Work to complete:
Below are some records. Return exactly the lines from the one with "(K * r ^ 2) := by" to the one with "have htop : T - r ^ 2 < t := by", and nothing else.

Available data:
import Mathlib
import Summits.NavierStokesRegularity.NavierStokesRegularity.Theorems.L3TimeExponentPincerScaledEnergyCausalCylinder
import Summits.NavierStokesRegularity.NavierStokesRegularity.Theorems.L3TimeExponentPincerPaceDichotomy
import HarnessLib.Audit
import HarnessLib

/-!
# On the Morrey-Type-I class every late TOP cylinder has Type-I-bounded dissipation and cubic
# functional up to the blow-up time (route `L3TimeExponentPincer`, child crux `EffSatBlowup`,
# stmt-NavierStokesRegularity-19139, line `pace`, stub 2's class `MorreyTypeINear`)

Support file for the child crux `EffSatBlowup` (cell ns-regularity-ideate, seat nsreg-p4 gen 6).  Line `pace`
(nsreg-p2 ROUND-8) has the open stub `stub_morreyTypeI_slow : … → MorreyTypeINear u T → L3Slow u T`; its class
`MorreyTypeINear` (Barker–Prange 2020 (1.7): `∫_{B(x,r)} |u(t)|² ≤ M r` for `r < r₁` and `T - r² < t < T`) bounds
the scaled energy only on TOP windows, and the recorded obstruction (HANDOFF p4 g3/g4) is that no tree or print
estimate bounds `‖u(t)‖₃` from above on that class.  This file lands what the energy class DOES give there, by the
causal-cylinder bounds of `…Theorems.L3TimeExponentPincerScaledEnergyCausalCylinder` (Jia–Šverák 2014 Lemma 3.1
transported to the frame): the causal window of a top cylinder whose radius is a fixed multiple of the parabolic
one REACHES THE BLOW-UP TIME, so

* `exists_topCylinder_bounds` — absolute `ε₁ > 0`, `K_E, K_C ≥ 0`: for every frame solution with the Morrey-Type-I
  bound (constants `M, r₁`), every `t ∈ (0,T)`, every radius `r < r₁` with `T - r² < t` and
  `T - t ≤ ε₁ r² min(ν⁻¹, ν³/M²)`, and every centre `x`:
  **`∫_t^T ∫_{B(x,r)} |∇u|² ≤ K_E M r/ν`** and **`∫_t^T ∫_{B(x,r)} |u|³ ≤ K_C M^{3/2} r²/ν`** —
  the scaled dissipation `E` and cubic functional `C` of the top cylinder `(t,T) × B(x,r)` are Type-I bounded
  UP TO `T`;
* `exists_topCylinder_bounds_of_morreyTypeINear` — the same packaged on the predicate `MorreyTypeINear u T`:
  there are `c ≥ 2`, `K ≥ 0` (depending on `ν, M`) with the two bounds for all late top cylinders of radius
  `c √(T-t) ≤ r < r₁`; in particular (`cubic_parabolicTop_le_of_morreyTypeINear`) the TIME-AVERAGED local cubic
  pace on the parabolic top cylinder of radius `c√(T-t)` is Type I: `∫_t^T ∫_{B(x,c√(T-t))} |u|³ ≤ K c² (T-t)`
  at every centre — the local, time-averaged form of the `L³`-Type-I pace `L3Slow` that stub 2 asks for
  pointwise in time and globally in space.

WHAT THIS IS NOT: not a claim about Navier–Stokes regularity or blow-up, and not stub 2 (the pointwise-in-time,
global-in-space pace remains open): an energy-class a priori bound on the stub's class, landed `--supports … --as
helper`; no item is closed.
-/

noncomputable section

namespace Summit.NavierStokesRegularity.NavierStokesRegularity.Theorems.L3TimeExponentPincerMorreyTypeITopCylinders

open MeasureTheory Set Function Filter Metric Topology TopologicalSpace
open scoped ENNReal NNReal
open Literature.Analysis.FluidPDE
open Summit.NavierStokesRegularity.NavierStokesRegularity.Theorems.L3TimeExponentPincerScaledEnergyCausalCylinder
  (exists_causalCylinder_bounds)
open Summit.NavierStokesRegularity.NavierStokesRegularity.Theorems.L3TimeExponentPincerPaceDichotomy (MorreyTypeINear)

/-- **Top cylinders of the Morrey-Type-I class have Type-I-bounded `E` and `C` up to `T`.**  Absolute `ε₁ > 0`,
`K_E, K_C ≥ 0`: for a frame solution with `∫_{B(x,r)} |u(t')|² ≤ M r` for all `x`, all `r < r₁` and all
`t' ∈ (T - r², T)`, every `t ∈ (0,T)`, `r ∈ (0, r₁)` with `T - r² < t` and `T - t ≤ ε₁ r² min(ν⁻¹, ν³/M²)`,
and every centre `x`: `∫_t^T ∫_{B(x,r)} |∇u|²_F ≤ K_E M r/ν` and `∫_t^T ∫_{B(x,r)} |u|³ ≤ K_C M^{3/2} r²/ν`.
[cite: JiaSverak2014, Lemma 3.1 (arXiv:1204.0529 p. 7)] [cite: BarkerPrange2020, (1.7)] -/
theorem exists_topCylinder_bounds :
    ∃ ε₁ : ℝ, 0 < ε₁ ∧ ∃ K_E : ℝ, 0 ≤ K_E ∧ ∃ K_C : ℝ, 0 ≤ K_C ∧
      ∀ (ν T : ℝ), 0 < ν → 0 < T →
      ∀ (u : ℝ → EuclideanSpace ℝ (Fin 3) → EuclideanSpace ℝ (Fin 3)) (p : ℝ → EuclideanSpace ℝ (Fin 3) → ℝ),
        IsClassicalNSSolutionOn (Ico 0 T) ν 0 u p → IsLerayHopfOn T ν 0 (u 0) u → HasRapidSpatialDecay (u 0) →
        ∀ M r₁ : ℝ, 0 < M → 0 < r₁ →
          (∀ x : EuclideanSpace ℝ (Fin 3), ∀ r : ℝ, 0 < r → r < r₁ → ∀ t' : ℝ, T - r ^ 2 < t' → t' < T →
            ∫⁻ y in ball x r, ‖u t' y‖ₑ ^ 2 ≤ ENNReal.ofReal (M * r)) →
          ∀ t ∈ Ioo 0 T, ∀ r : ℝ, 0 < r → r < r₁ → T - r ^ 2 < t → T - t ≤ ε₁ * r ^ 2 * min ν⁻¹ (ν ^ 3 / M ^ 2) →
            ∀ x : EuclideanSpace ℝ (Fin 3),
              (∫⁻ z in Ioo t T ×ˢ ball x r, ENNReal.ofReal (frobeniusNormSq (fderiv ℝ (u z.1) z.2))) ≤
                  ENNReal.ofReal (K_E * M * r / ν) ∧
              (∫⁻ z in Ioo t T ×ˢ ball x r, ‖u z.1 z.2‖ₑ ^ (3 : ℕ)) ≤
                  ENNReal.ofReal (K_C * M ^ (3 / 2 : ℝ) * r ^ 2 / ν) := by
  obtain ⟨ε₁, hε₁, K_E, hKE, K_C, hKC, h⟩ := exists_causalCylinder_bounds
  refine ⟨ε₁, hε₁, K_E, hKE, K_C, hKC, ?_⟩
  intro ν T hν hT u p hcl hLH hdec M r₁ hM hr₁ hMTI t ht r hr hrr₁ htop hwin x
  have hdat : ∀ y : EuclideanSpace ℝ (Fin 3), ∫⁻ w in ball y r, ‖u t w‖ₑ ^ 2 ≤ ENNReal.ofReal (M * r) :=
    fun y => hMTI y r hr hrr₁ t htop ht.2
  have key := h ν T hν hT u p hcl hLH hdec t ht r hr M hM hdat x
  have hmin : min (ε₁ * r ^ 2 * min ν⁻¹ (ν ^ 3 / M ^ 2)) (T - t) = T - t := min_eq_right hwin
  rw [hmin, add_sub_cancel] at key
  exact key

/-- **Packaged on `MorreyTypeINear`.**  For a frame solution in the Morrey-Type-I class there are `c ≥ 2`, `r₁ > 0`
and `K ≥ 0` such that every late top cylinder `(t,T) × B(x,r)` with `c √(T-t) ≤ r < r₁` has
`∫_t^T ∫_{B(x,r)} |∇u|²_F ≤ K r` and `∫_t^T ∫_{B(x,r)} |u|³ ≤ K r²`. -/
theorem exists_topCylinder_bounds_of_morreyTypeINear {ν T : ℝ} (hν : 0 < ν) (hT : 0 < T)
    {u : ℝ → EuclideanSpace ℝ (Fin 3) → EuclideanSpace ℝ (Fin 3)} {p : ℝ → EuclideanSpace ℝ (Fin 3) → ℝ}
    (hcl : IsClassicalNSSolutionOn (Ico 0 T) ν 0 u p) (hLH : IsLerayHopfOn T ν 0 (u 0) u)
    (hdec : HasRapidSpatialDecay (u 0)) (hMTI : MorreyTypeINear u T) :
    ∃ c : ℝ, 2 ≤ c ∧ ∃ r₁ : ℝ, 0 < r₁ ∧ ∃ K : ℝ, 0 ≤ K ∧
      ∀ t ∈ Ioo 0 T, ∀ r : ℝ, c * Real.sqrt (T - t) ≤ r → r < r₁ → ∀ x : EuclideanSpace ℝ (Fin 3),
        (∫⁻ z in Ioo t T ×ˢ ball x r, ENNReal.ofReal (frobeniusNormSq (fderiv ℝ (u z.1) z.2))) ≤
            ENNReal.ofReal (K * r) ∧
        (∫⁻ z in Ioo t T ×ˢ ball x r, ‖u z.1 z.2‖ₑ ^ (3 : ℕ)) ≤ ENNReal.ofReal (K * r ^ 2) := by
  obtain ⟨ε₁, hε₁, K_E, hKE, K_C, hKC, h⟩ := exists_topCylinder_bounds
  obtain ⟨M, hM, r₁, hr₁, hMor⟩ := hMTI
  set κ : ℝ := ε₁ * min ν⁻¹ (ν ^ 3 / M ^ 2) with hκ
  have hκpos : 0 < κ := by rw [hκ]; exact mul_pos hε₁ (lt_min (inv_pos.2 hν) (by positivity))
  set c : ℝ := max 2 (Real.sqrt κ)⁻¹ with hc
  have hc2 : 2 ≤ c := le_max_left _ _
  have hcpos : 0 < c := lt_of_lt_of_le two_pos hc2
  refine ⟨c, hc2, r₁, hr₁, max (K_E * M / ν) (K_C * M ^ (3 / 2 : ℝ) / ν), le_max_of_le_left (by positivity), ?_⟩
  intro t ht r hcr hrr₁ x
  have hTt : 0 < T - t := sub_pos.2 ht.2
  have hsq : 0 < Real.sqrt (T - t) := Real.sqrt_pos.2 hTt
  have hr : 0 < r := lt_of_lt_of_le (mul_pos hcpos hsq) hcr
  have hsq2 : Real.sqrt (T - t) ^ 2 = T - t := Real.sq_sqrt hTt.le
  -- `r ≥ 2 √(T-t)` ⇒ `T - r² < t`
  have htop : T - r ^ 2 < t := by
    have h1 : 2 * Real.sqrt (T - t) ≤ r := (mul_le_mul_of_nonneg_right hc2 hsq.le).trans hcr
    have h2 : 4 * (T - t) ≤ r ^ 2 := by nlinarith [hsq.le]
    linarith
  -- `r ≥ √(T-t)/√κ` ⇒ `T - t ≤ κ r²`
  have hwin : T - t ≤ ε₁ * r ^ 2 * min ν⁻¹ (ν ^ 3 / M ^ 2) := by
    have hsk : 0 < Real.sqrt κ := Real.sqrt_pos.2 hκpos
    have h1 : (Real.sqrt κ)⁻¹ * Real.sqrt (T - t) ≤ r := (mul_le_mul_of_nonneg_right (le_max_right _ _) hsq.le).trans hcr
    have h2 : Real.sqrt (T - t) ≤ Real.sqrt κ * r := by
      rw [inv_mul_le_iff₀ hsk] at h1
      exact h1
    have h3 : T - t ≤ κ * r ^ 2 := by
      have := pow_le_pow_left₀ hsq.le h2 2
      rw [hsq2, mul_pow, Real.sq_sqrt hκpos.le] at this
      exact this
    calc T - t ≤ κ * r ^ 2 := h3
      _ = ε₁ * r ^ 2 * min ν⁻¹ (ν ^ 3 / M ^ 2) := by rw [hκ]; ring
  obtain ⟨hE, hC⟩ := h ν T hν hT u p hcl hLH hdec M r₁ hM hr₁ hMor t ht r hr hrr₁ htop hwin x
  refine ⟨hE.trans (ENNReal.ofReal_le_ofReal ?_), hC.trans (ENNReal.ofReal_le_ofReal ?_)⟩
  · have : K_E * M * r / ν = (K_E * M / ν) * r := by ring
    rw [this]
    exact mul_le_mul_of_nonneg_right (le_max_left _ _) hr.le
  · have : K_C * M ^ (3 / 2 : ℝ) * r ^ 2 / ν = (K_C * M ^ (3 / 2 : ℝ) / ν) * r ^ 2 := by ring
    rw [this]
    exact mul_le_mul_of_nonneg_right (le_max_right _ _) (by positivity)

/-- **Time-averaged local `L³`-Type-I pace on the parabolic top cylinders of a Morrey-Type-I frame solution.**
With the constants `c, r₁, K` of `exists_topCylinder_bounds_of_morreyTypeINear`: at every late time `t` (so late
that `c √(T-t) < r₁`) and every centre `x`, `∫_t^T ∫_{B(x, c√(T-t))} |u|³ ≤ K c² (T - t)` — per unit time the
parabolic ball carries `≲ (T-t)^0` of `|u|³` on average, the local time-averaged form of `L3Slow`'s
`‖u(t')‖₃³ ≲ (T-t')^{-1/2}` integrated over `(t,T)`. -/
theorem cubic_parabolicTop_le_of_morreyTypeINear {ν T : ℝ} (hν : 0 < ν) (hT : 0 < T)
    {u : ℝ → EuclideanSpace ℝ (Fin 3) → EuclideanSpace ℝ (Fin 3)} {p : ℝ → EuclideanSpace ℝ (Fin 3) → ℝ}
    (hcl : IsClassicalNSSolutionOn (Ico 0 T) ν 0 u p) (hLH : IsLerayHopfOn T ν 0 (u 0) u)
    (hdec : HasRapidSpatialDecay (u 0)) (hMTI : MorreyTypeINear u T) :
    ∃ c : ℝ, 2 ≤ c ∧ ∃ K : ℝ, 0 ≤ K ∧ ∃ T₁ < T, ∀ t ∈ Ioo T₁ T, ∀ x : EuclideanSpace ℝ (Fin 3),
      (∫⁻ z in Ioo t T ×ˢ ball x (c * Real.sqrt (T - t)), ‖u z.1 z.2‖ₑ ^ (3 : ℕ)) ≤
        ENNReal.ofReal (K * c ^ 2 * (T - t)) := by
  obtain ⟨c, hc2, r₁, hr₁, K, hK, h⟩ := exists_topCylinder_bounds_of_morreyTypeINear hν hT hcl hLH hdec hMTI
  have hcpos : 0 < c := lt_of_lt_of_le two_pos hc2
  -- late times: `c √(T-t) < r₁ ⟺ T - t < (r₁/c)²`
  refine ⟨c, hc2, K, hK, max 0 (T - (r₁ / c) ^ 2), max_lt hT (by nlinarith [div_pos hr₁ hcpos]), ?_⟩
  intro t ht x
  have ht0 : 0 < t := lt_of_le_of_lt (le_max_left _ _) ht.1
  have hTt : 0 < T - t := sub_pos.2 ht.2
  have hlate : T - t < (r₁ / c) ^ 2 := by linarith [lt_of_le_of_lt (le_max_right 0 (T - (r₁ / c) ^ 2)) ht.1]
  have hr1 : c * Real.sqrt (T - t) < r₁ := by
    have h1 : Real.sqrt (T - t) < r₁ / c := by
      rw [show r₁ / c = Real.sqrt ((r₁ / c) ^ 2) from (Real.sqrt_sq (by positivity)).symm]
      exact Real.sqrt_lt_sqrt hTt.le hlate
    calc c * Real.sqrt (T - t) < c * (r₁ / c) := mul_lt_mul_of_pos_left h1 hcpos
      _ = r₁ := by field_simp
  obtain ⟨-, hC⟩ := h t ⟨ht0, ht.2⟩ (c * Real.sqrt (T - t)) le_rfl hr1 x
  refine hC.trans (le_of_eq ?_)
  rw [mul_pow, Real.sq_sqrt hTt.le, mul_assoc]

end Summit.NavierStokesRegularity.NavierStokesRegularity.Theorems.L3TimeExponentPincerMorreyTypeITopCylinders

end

Response to the task:
        (∫⁻ z in Ioo t T ×ˢ ball x r, ‖u z.1 z.2‖ₑ ^ (3 : ℕ)) ≤ ENNReal.ofReal (K * r ^ 2) := by
  obtain ⟨ε₁, hε₁, K_E, hKE, K_C, hKC, h⟩ := exists_topCylinder_bounds
  obtain ⟨M, hM, r₁, hr₁, hMor⟩ := hMTI
  set κ : ℝ := ε₁ * min ν⁻¹ (ν ^ 3 / M ^ 2) with hκ
  have hκpos : 0 < κ := by rw [hκ]; exact mul_pos hε₁ (lt_min (inv_pos.2 hν) (by positivity))
  set c : ℝ := max 2 (Real.sqrt κ)⁻¹ with hc
  have hc2 : 2 ≤ c := le_max_left _ _
  have hcpos : 0 < c := lt_of_lt_of_le two_pos hc2
  refine ⟨c, hc2, r₁, hr₁, max (K_E * M / ν) (K_C * M ^ (3 / 2 : ℝ) / ν), le_max_of_le_left (by positivity), ?_⟩
  intro t ht r hcr hrr₁ x
  have hTt : 0 < T - t := sub_pos.2 ht.2
  have hsq : 0 < Real.sqrt (T - t) := Real.sqrt_pos.2 hTt
  have hr : 0 < r := lt_of_lt_of_le (mul_pos hcpos hsq) hcr
  have hsq2 : Real.sqrt (T - t) ^ 2 = T - t := Real.sq_sqrt hTt.le
  -- `r ≥ 2 √(T-t)` ⇒ `T - r² < t`
  have htop : T - r ^ 2 < t := by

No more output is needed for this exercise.